Now John, in verse 9 – backing up for just a moment to the beginning – introduces himself by saying, “I, John.” That’s three times what he says. He says, “I, John,” three times in nine verses. He is so shocked at the amazing revelatory experience that is given to him, amazed at his priviledge rather again. And then refer to himself as an apostle, he refers to himself as a brother and a fellow partaker. Why? Because he doesn’t write as one who has authority, he writes as one who is a witness. He writes as one who witnesses these incredible revelations of the Lord Jesus that run through the whole book of Revelation. He is a redeemed man; he’s in the kingdom. He has an enduring faith; he is marked by perseverance. But he’s in the midst of persecution.

This beloved apostle had every reason to really be depressed. He had lived to see Jerusalem destroyed. It had been destroyed at least 20 years, maybe 25 years before this. It was in ruins. Hundreds of thousands of Jews were slaughtered. This was a far cry from the hope among the disciples that the Lord would bring the kingdom. Instead of establishing the kingdom which they all hoped for in Jerusalem, Jerusalem was completely destroyed.

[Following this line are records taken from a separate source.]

/-- Scalar∕normed-group bookkeeping of §2: `‖X⁺ − T X‖ ≤ 772m²` from the three pieces. [folklore] -/
theorem norm_sub_le_of_three_pieces {E : Type*} [SeminormedAddCommGroup E] (Xp R TX TY TXY : E) {m : ℝ} (hm0 : 0 ≤ m) (hm72 : 72 * m ≤ 1)
    (hRT : ‖R - TY‖ ≤ 260 * m ^ 2) (hTY : ‖TY‖ ≤ 7 * m) (hlog : ‖R‖ ≤ 1 / 2 → ‖Xp - R‖ ≤ 4 * ‖R‖ ^ 2) (hTXY : ‖TXY‖ ≤ 7 * (4 * m ^ 2))
    (hsplit : TX - TY = TXY) : ‖Xp - TX‖ ≤ 772 * m ^ 2 := by
  have hm1 : m ≤ 1 / 72 := by linarith
  have hR : ‖R‖ ≤ 11 * m := by
    have h1 : ‖R‖ ≤ ‖R - TY‖ + ‖TY‖ := norm_le_norm_sub_add R TY
    have h2 : 260 * m ^ 2 ≤ 4 * m := by nlinarith
    linarith
  have hRhalf : ‖R‖ ≤ 1 / 2 := hR.trans (by linarith)
  have hlogR : ‖Xp - R‖ ≤ 484 * m ^ 2 := by
    calc ‖Xp - R‖ ≤ 4 * ‖R‖ ^ 2 := hlog hRhalf
      _ ≤ 4 * (11 * m) ^ 2 := by gcongr
      _ = 484 * m ^ 2 := by ring
  have e : Xp - TX = (Xp - R) + (R - TY) - (TX - TY) := by abel
  rw [e, hsplit]
  calc ‖(Xp - R) + (R - TY) - TXY‖ ≤ ‖(Xp - R) + (R - TY)‖ + ‖TXY‖ := norm_sub_le _ _
    _ ≤ (484 * m ^ 2 + 260 * m ^ 2) + 7 * (4 * m ^ 2) := add_le_add ((norm_add_le _ _).trans (add_le_add hlogR hRT)) hTXY
    _ = 772 * m ^ 2 := by ring

omit [Nonempty n] in
/-- The log letter along a walk: if `Σ_{s∈l}‖Y_{b(s)}‖ ≤ m ≤ ½` then `Σ_{s∈l}‖(mlog (Y + 1) − Y)_{b(s)}‖ ≤ 4m²`. [cite: Balaban1985Averaging, (26)-(27) p.21] -/
theorem walk_mass_mlog_sub_le (Y : PBond P j → Matrix n n ℂ) (l : List (LStep P j)) {m : ℝ}
    (hl : (l.map fun s => ‖Y s.bond‖).sum ≤ m) (hm : m ≤ 1 / 2) :
    (l.map fun s => ‖((fun b => mlog (Y b + 1)) - Y) s.bond‖).sum ≤ 4 * m ^ 2 := by
  have h0 : 0 ≤ (l.map fun s => ‖Y s.bond‖).sum := List.sum_nonneg fun y hy => by obtain ⟨z, _, rfl⟩ := List.mem_map.mp hy; exact norm_nonneg _
  have hb : ∀ s ∈ l, ‖Y s.bond‖ ≤ m := fun s hs => (le_list_sum_map_of_mem l (fun s => ‖Y s.bond‖) (fun _ => norm_nonneg _) hs).trans hl
  have h1 : (l.map fun s => ‖Y s.bond‖ ^ 2).sum ≤ (l.map fun s => ‖Y s.bond‖).sum ^ 2 :=
    list_sum_sq_le_sq_sum (fun s : LStep P j => ‖Y s.bond‖) (fun _ => norm_nonneg _) l
  have h2 : (l.map fun s => ‖Y s.bond‖).sum ^ 2 ≤ m ^ 2 := pow_le_pow_left₀ h0 hl 2
  have hsq : (l.map fun s => ‖Y s.bond‖ ^ 2).sum ≤ m ^ 2 := h1.trans h2
  calc (l.map fun s => ‖((fun b => mlog (Y b + 1)) - Y) s.bond‖).sum ≤ (l.map fun s => 4 * ‖Y s.bond‖ ^ 2).sum := by
        refine list_sum_map_le_sum_map l _ _ fun s hs => ?_
        have h := norm_mlog_add_one_sub_le ((hb s hs).trans hm)
        simpa only [Pi.sub_apply] using h
    _ = 4 * (l.map fun s => ‖Y s.bond‖ ^ 2).sum := by rw [List.sum_map_mul_left]
    _ ≤ 4 * m ^ 2 := by linarith

/-! ## §1 The true one-step derivative `T_V`: walk-mass bound and additivity -/

omit [Nonempty n] in
/-- `covWalkSum` is subtractive in the bond field (from ✓ `covWalkSum_add`, ✓ `covWalkSum_smul`). [cite: Balaban1985Averaging, (122) p.36] -/
theorem covWalkSum_sub (V : GaugeField P j (Matrix.specialUnitaryGroup n ℂ)) (Z Z' : PBond P j → Matrix n n ℂ) (γ : List (LStep P j)) :
    covWalkSum V (Z - Z') γ = covWalkSum V Z γ - covWalkSum V Z' γ := by
  have h : Z - Z' = Z + (-1 : ℂ) • Z' := by ext b i k; simp [sub_eq_add_neg]
  rw [h, covWalkSum_add, covWalkSum_smul]
  simp [sub_eq_add_neg]

/-- **`T_V` IS ADDITIVE**: `T_VZ(c) − T_VZ′(c) = T_V(Z − Z′)(c)` — the true one-step derivative is linear in the bond field (`covWalkSum` linear,
`D eml(W₀)` a continuous linear map). [cite: Balaban1985Averaging, Prop. 3 (122)-(124) p.36] -/
theorem trueLin_sub (V : GaugeField P j (Matrix.specialUnitaryGroup n ℂ)) (Z Z' : PBond P j → Matrix n n ℂ) (c : PBond P (j + 1)) :
    (fderiv ℂ (eml : (Idx P → Matrix n n ℂ) → Matrix n n ℂ) (fun i => ((loopHol V c i : Matrix.specialUnitaryGroup n ℂ) : Matrix n n ℂ))
          (fun i => covWalkSum V Z (walk (emb c.src) (loopWord P.L c.dir (off i.1) i.2.1 i.2.2)) * ((loopHol V c i : Matrix.specialUnitaryGroup n ℂ) : Matrix n n ℂ))
          * star ((corr (expMeanLogSU (n := n)) V c : Matrix.specialUnitaryGroup n ℂ) : Matrix n n ℂ)
        + ((corr (expMeanLogSU (n := n)) V c : Matrix.specialUnitaryGroup n ℂ) : Matrix n n ℂ)
          * covWalkSum V Z (walk (emb c.src) (List.replicate P.L (c.dir, true)))
          * star ((corr (expMeanLogSU (n := n)) V c : Matrix.specialUnitaryGroup n ℂ) : Matrix n n ℂ))
      - (fderiv ℂ (eml : (Idx P → Matrix n n ℂ) → Matrix n n ℂ) (fun i => ((loopHol V c i : Matrix.specialUnitaryGroup n ℂ) : Matrix n n ℂ))
          (fun i => covWalkSum V Z' (walk (emb c.src) (loopWord P.L c.dir (off i.1) i.2.1 i.2.2)) * ((loopHol V c i : Matrix.specialUnitaryGroup n ℂ) : Matrix n n ℂ))
          * star ((corr (expMeanLogSU (n := n)) V c : Matrix.specialUnitaryGroup n ℂ) : Matrix n n ℂ)
        + ((corr (expMeanLogSU (n := n)) V c : Matrix.specialUnitaryGroup n ℂ) : Matrix n n ℂ)
          * covWalkSum V Z' (walk (emb c.src) (List.replicate P.L (c.dir, true)))
          * star ((corr (expMeanLogSU (n := n)) V c : Matrix.specialUnitaryGroup n ℂ) : Matrix n n ℂ))
      = fderiv ℂ (eml : (Idx P → Matrix n n ℂ) → Matrix n n ℂ) (fun i => ((loopHol V c i : Matrix.specialUnitaryGroup n ℂ) : Matrix n n ℂ))
          (fun i => covWalkSum V (Z - Z') (walk (emb c.src) (loopWord P.L c.dir (off i.1) i.2.1 i.2.2)) * ((loopHol V c i : Matrix.specialUnitaryGroup n ℂ) : Matrix n n ℂ))
          * star ((corr (expMeanLogSU (n := n)) V c : Matrix.specialUnitaryGroup n ℂ) : Matrix n n ℂ)
        + ((corr (expMeanLogSU (n := n)) V c : Matrix.specialUnitaryGroup n ℂ) : Matrix n n ℂ)
          * covWalkSum V (Z - Z') (walk (emb c.src) (List.replicate P.L (c.dir, true)))
          * star ((corr (expMeanLogSU (n := n)) V c : Matrix.specialUnitaryGroup n ℂ) : Matrix n n ℂ) := by
  have htuple : (fun i : Idx P => covWalkSum V (Z - Z') (walk (emb c.src) (loopWord P.L c.dir (off i.1) i.2.1 i.2.2)) * ((loopHol V c i : Matrix.specialUnitaryGroup n ℂ) : Matrix n n ℂ))
      = (fun i : Idx P => covWalkSum V Z (walk (emb c.src) (loopWord P.L c.dir (off i.1) i.2.1 i.2.2)) * ((loopHol V c i : Matrix.specialUnitaryGroup n ℂ) : Matrix n n ℂ))
        - (fun i : Idx P => covWalkSum V Z' (walk (emb c.src) (loopWord P.L c.dir (off i.1) i.2.1 i.2.2)) * ((loopHol V c i : Matrix.specialUnitaryGroup n ℂ) : Matrix n n ℂ)) := by
    ext i : 1
    simp only [Pi.sub_apply, covWalkSum_sub, sub_mul]
  rw [htuple, map_sub, covWalkSum_sub]
  noncomm_ring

The temple was brought to rubble – not a stone left upon another. Hundreds of thousands of Jewish people slaughtered. And then the Romans marched through the land of Israel and they literally obliterate the populations of 985 towns and villages. The massacre is a kind of satanically driven genocide, while at the same time, being a judgment from God. Hope for the establishment of Israel as the reigning nation, hope for the establishment of the kingdom, hope for the establishment of the Messiah’s glory long gone, long gone.

John has outlived his fellow apostles. They were systematically terminated in the most fierce manner. And now he sits on a rock in the Aegean Sea about five miles wide and ten miles long. He had been a pastor and a leader of the churches of Asia Minor – which would be similar to modern Turkey for location. Seven churches had been established there. First Ephesus; and out of Ephesus, the other six churches had been established.

But in the years since they were established, tragedy had taken over five of those churches. Ephesus had left its first love, and the Lord Himself will threaten to shut it down. Pergamos had become idolatrous and immoral, and the Lord was about to come and fight against that church. Thyatira had compromised with paganism, with sin, with worldliness, and was on the brink of judgment from the Head of the church. The church at Sardis: dead. The church at Laodicea: nauseating, nauseating. It made the Lord sick so as to vomit it out. Five out of the seven churches in dire condition.

I’ve been to Patmos, one of the most interesting places that I’ve ever gone - this rock 10-by-5 miles, crescent-shaped with a kind of natural harbor facing east, about 40 miles west of Miletus in the Aegean Sea on the coast of Asia Minor southwest of Ephesus. On a more personal side, looking at it from John’s perspective, banishment to remote islands was a common Roman punishment. And this little island was among, historians say, 50 such islands, 50 islands, chosen for penal colonies.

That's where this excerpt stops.